**TASK DETAILS**
How do the lines below between the ones holding "have hk1 : k ≤ 1 := hp.le_one f₃" and "set hb := prob", inclusive, read? Give them again exactly, with no other lines.

**TASK DATA**
set_option maxHeartbeats 4000000 in
/-- **The `o ∈ L` half on the 3-coin class**: `0 ≤ T2oL`. -/
theorem T2oL_nonneg_coin3 (hp : IsProbVec p)
    (hf₁ : ends f₁ = s(b, a₂)) (hf₂ : ends f₂ = s(b, u)) (hf₃ : ends f₃ = s(b, c))
    (hstar : ∀ e, (∃ y, ends e = s(b, y)) → e = f₁ ∨ e = f₂ ∨ e = f₃)
    (hua : u ≠ a₂) (hcu : c ≠ u) (hca : c ≠ a₂) (hub : u ≠ b) (ha2b : a₂ ≠ b) (hcb : c ≠ b)
    (hob : o ≠ b) :
    0 ≤ T2oL p ends o a₂ c b u := by
  refine MixL.T2oL_nonneg_of_mixL p ends o a₂ c b u hp ?_
  unfold EQb3 PDb EQ3
  simp only [prob_univ]
  -- the coins are distinct edges
  have h12 : f₁ ≠ f₂ := by
    intro h
    rw [h, hf₂] at hf₁
    rcases Sym2.eq_iff.1 hf₁ with ⟨_, h2⟩ | ⟨h1, _⟩
    · exact hua h2
    · exact ha2b h1.symm
  have h13 : f₁ ≠ f₃ := by
    intro h
    rw [h, hf₃] at hf₁
    rcases Sym2.eq_iff.1 hf₁ with ⟨_, h2⟩ | ⟨h1, _⟩
    · exact hca h2
    · exact ha2b h1.symm
  have h23 : f₂ ≠ f₃ := by
    intro h
    rw [h, hf₃] at hf₂
    rcases Sym2.eq_iff.1 hf₂ with ⟨_, h2⟩ | ⟨h1, _⟩
    · exact hcu h2
    · exact hub h1.symm
  -- the pinned (outside) measure and the outside facts
  have hp0 : IsProbVec (Function.update (Function.update (Function.update p f₃ 0) f₂ 0) f₁ 0) :=
    ((hp.update f₃ le_rfl zero_le_one).update f₂ le_rfl zero_le_one).update f₁ le_rfl zero_le_one
  have hsig := fact_sig (Function.update (Function.update (Function.update p f₃ 0) f₂ 0) f₁ 0) ends u a₂ c hp0
  have hmu := fact_mu (Function.update (Function.update (Function.update p f₃ 0) f₂ 0) f₁ 0) ends u a₂ c hp0
  have hHs := fact_Hs (Function.update (Function.update (Function.update p f₃ 0) f₂ 0) f₁ 0) ends u a₂ c hp0
  have hh := prob_le_one hp0 (avoidAll ends a₂ {u})
  have hdcu := out_dcu (Function.update (Function.update (Function.update p f₃ 0) f₂ 0) f₁ 0) ends u a₂ c
  have hgap := gap_eq_Q p ends u a₂ b
  rw [Qsplit p ends u a₂ c, Qsplit p ends u a₂ c] at hgap
  rw [Qsplit_univ (Function.update (Function.update (Function.update p f₃ 0) f₂ 0) f₁ 0) ends u a₂ c] at hHs hh
  have hdlt := ToL_mul_D_le (Function.update (Function.update (Function.update p f₃ 0) f₂ 0) f₁ 0) hp0
    ends o u a₂ c
  have hOU : T2oL p ends u a₂ c b u = T2oL p ends u a₂ c b u := rfl
  conv_rhs at hOU => unfold T2oL EQb3 PDb EQ3
  simp only [connEvent_self, Set.inter_univ, Set.univ_inter, prob_univ] at hOU
  have hZ_tab := table_Z p ends u a₂ c b f₁ f₂ f₃ hf₁ hf₂ hf₃ hstar h12 h13 h23 hub ha2b
  have hD_tab := table_D p ends u a₂ c b f₁ f₂ f₃ hf₁ hf₂ hf₃ hstar h12 h13 h23 hub ha2b hcb
  have ht_tab := table_t p ends u a₂ c b f₁ f₂ f₃ hf₁ hf₂ hf₃ hstar h12 h13 h23 hub ha2b hcb
  have htp_tab := table_tp p ends u a₂ c b f₁ f₂ f₃ hf₁ hf₂ hf₃ hstar h12 h13 h23 hub ha2b hcb
  have hhb_tab := table_hb p ends u a₂ c b f₁ f₂ f₃ hf₁ hf₂ hf₃ hstar h12 h13 h23 ha2b
  have hd0_tab := table_d0 p ends u a₂ c b f₁ f₂ f₃ hf₁ hf₂ hf₃ hstar h12 h13 h23 ha2b hcb
  have hTpbL_tab := table_TpbL p ends u a₂ c b f₁ f₂ f₃ hf₁ hf₂ hf₃ hstar h12 h13 h23 hub ha2b hcb
  have hTbK_tab := table_TbK p ends u a₂ c b f₁ f₂ f₃ hf₁ hf₂ hf₃ hstar h12 h13 h23 hub ha2b hcb
  have hTbL_tab := table_TbL p ends u a₂ c b f₁ f₂ f₃ hf₁ hf₂ hf₃ hstar h12 h13 h23 hub ha2b hcb
  have hTpbK_tab := table_TpbK p ends u a₂ c b f₁ f₂ f₃ hf₁ hf₂ hf₃ hstar h12 h13 h23 hub ha2b hcb
  have hPDbL_tab := table_PDbL p ends u a₂ c b f₁ f₂ f₃ hf₁ hf₂ hf₃ hstar h12 h13 h23 hub ha2b hcb
  have hPDbK_tab := table_PDbK p ends u a₂ c b f₁ f₂ f₃ hf₁ hf₂ hf₃ hstar h12 h13 h23 hub ha2b hcb
  have hPDoL_tab := table_PDoL p ends o u a₂ c b f₁ f₂ f₃ hf₁ hf₂ hf₃ hstar h12 h13 h23 hub ha2b hcb hob
  have hToL_tab := table_ToL p ends o u a₂ c b f₁ f₂ f₃ hf₁ hf₂ hf₃ hstar h12 h13 h23 hub ha2b hcb hob
  have hToLbL_tab := table_ToLbL p ends o u a₂ c b f₁ f₂ f₃ hf₁ hf₂ hf₃ hstar h12 h13 h23 hub ha2b hcb hob
  have hPDoLbK_tab := table_PDoLbK p ends o u a₂ c b f₁ f₂ f₃ hf₁ hf₂ hf₃ hstar h12 h13 h23 hub ha2b hcb hob
  have hToLbK_tab := table_ToLbK p ends o u a₂ c b f₁ f₂ f₃ hf₁ hf₂ hf₃ hstar h12 h13 h23 hub ha2b hcb hob
  simp only [out_W0 (Function.update (Function.update (Function.update p f₃ 0) f₂ 0) f₁ 0) ends u a₂ c, out_P00 (Function.update (Function.update (Function.update p f₃ 0) f₂ 0) f₁ 0) ends u a₂ c, out_hua (Function.update (Function.update (Function.update p f₃ 0) f₂ 0) f₁ 0) ends u a₂, out_hca (Function.update (Function.update (Function.update p f₃ 0) f₂ 0) f₁ 0) ends a₂ c, out_hor (Function.update (Function.update (Function.update p f₃ 0) f₂ 0) f₁ 0) ends u a₂ c, out_W0oL (Function.update (Function.update (Function.update p f₃ 0) f₂ 0) f₁ 0) ends o u a₂ c, Qsplit_univ (Function.update (Function.update (Function.update p f₃ 0) f₂ 0) f₁ 0) ends u a₂ c, prob_univ] at *
  set a := p f₁ with hadef
  set s := p f₂ with hsdef
  set k := p f₃ with hkdef
  set D0 := prob (Function.update (Function.update (Function.update p f₃ 0) f₂ 0) f₁ 0) (PDEvent ends u a₂ c) with hD0def
  set t0 := prob (Function.update (Function.update (Function.update p f₃ 0) f₂ 0) f₁ 0) (TEvent ends u a₂ c) with ht0def
  set tp0 := prob (Function.update (Function.update (Function.update p f₃ 0) f₂ 0) f₁ 0) (TEvent ends a₂ u c) with htp0def
  set d00 := prob (Function.update (Function.update (Function.update p f₃ 0) f₂ 0) f₁ 0) (avoidAll ends a₂ {c}) with hd00def
  set dcu := prob (Function.update (Function.update (Function.update p f₃ 0) f₂ 0) f₁ 0) (avoidAll ends a₂ {c} ∩ (connEvent ends u c)ᶜ) with hdcudef
  set PD0oL := prob (Function.update (Function.update (Function.update p f₃ 0) f₂ 0) f₁ 0) (PDEvent ends u a₂ c ∩ connEvent ends u o) with hPD0oLdef
  set T0oL := prob (Function.update (Function.update (Function.update p f₃ 0) f₂ 0) f₁ 0) (TEvent ends u a₂ c ∩ connEvent ends u o) with hT0oLdef
  have hD0 : 0 ≤ D0 := prob_nonneg hp0 _
  have ht0 : 0 ≤ t0 := prob_nonneg hp0 _
  have htp0 : 0 ≤ tp0 := prob_nonneg hp0 _
  have ha0 : 0 ≤ a := hp.nonneg f₁
  have ha1 : a ≤ 1 := hp.le_one f₁
  have hs0 : 0 ≤ s := hp.nonneg f₂
  have hs1 : s ≤ 1 := hp.le_one f₂
  have hk0 : 0 ≤ k := hp.nonneg f₃
  have hk1 : k ≤ 1 := hp.le_one f₃
  set Z := prob p (avoidAll ends a₂ {u}) with hZdef
  set D := prob p (PDEvent ends u a₂ c) with hDdef
  set t := prob p (TEvent ends u a₂ c) with htdef
  set tp := prob p (TEvent ends a₂ u c) with htpdef
  set hb := prob p (connEvent ends a₂ b) with hhbdef
  set d0 := prob p (avoidAll ends a₂ {c}) with hd0def
  set TpbL := prob p (TEvent ends a₂ u c ∩ connEvent ends u b) with hTpbLdef
  set TbK := prob p (TEvent ends u a₂ c ∩ connEvent ends a₂ b) with hTbKdef
  set TbL := prob p (TEvent ends u a₂ c ∩ connEvent ends u b) with hTbLdef
  set TpbK := prob p (TEvent ends a₂ u c ∩ connEvent ends a₂ b) with hTpbKdef
  set PDbL := prob p (PDEvent ends u a₂ c ∩ connEvent ends u b) with hPDbLdef
  set PDbK := prob p (PDEvent ends u a₂ c ∩ connEvent ends a₂ b) with hPDbKdef
  set PDoL := prob p (PDEvent ends u a₂ c ∩ connEvent ends u o) with hPDoLdef
  set ToL := prob p (TEvent ends u a₂ c ∩ connEvent ends u o) with hToLdef
  set ToLbL := prob p (TEvent ends u a₂ c ∩ (connEvent ends u o ∩ connEvent ends u b)) with hToLbLdef
  set PDoLbK := prob p (PDEvent ends u a₂ c ∩ (connEvent ends u o ∩ connEvent ends a₂ b)) with hPDoLbKdef
  set ToLbK := prob p (TEvent ends u a₂ c ∩ (connEvent ends u o ∩ connEvent ends a₂ b)) with hToLbKdef
  have hZ : Z = ((((1 - a) * (1 - s) * (1 - k)) + (a * (1 - s) * (1 - k)) + ((1 - a) * s * (1 - k)) + ((1 - a) * (1 - s) * k)) * (D0 + t0 + tp0) + (a * (1 - s) * k) * (D0 + t0) + ((1 - a) * s * k) * (D0 + tp0)) := by linear_combination hZ_tab
  have hD : D = ((((1 - a) * (1 - s) * (1 - k)) + (a * (1 - s) * (1 - k)) + ((1 - a) * s * (1 - k)) + ((1 - a) * (1 - s) * k)) * D0) := by linear_combination hD_tab
  have ht : t = ((((1 - a) * (1 - s) * (1 - k)) + (a * (1 - s) * (1 - k)) + ((1 - a) * s * (1 - k)) + ((1 - a) * (1 - s) * k)) * t0 + (a * (1 - s) * k) * (D0 + t0)) := by linear_combination ht_tab
  have htp : tp = ((((1 - a) * (1 - s) * (1 - k)) + (a * (1 - s) * (1 - k)) + ((1 - a) * s * (1 - k)) + ((1 - a) * (1 - s) * k)) * tp0 + ((1 - a) * s * k) * (D0 + tp0)) := by linear_combination htp_tab
  have hhb : hb = (a + (1 - a) * (s * (1 - k) * (1 - (D0 + t0 + tp0)) + (1 - s) * k * (1 - d00) + s * k * (1 - (D0 + tp0)))) := by linear_combination hhb_tab
  have hd0 : d0 = ((((1 - a) * (1 - s) * (1 - k)) + (a * (1 - s) * (1 - k)) + ((1 - a) * s * (1 - k)) + ((1 - a) * (1 - s) * k)) * d00 + (a * s * (1 - k)) * dcu + ((1 - a) * s * k) * (D0 + tp0)) := by linear_combination hd0_tab
  have hTpbL : TpbL = ((((1 - a) * s * (1 - k)) + ((1 - a) * (1 - s) * k)) * tp0 + ((1 - a) * s * k) * (D0 + tp0)) := by linear_combination hTpbL_tab
  have hTbK : TbK = (((a * (1 - s) * (1 - k)) + ((1 - a) * (1 - s) * k)) * t0 + (a * (1 - s) * k) * (D0 + t0)) := by linear_combination hTbK_tab
  have hTbL : TbL = (((1 - a) * s * (1 - k)) * t0) := by linear_combination hTbL_tab
  have hTpbK : TpbK = ((a * (1 - s) * (1 - k)) * tp0) := by linear_combination hTpbK_tab
  have hPDbL : PDbL = (((1 - a) * s * (1 - k)) * D0) := by linear_combination hPDbL_tab
  have hPDbK : PDbK = ((a * (1 - s) * (1 - k)) * D0) := by linear_combination hPDbK_tab
  have hPDoL : PDoL = ((((1 - a) * (1 - s) * (1 - k)) + (a * (1 - s) * (1 - k)) + ((1 - a) * s * (1 - k)) + ((1 - a) * (1 - s) * k)) * PD0oL) := by linear_combination hPDoL_tab
  have hToL : ToL = ((((1 - a) * (1 - s) * (1 - k)) + (a * (1 - s) * (1 - k)) + ((1 - a) * s * (1 - k)) + ((1 - a) * (1 - s) * k)) * T0oL + (a * (1 - s) * k) * (PD0oL + T0oL)) := by linear_combination hToL_tab
  have hToLbL : ToLbL = (((1 - a) * s * (1 - k)) * T0oL) := by linear_combination hToLbL_tab
  have hPDoLbK : PDoLbK = ((a * (1 - s) * (1 - k)) * PD0oL) := by linear_combination hPDoLbK_tab
  have hToLbK : ToLbK = (((a * (1 - s) * (1 - k)) + ((1 - a) * (1 - s) * k)) * T0oL + (a * (1 - s) * k) * (PD0oL + T0oL)) := by linear_combination hToLbK_tab
  have hgap' : gap p ends u a₂ b = (PDbK + TbK + TpbK) - (PDbL + TbL + TpbL) := by linear_combination hgap
  have hsig' : D0 + tp0 ≤ d00 := hsig
  have hh' : D0 + t0 + tp0 ≤ 1 := hh
  have hmu' : d00 + t0 ≤ 1 := hmu
  have hHs' : dcu * (D0 + t0 + tp0) ≤ D0 := hHs
  have hdcu' : dcu = d00 - tp0 := hdcu
  set OU := T2oL p ends u a₂ c b u with hOUdef
  have hOU0 : 0 ≤ OU := T2oL_root_nonneg p ends a₂ c b u hp
  have hPD0oL : 0 ≤ PD0oL := prob_nonneg hp0 _
  have hT0oL : 0 ≤ T0oL := prob_nonneg hp0 _
  have hdlt' : 0 ≤ t0 * PD0oL - D0 * T0oL := by linarith [hdlt]
  have hOU' : OU = (((D * hb + d0 * (gap p ends u a₂ b)) + (1 * (TpbL + TbK - TbL - TpbK) + 1 * (PDbL + PDbK) + hb * (tp - t) + hb * Z - (1 - d0) * (gap p ends u a₂ b))) * D + 2 * (D * hb + d0 * (gap p ends u a₂ b)) * t + 2 * (1 * D + d0 * Z) * TbL - 2 * (1 * D + d0 * Z) * (PDbK + TbK)) := by linarith [hOU]
  have hL := mixL_of_table a s k Z D t tp hb d0 (gap p ends u a₂ b) TpbL TbK TbL TpbK PDbL PDbK PDoL ToL ToLbL
    PDoLbK ToLbK OU D0 t0 tp0 d00 dcu PD0oL T0oL ha0 ha1 hs0 hs1 hk0 hk1 hD0 ht0 htp0 hsig' hh' hmu' hHs' hdcu'
    hdlt' hPD0oL hT0oL hOU0 hOU' hZ hD ht htp hhb hd0 hgap' hTpbL hTbK hTbL hTpbK hPDbL hPDbK hPDoL hToL
    hToLbL hPDoLbK hToLbK
  linarith [hL]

**PROBLEM SOLUTION**
  have hk1 : k ≤ 1 := hp.le_one f₃
  set Z := prob p (avoidAll ends a₂ {u}) with hZdef
  set D := prob p (PDEvent ends u a₂ c) with hDdef
  set t := prob p (TEvent ends u a₂ c) with htdef
  set tp := prob p (TEvent ends a₂ u c) with htpdef
  set hb := prob p (connEvent ends a₂ b) with hhbdef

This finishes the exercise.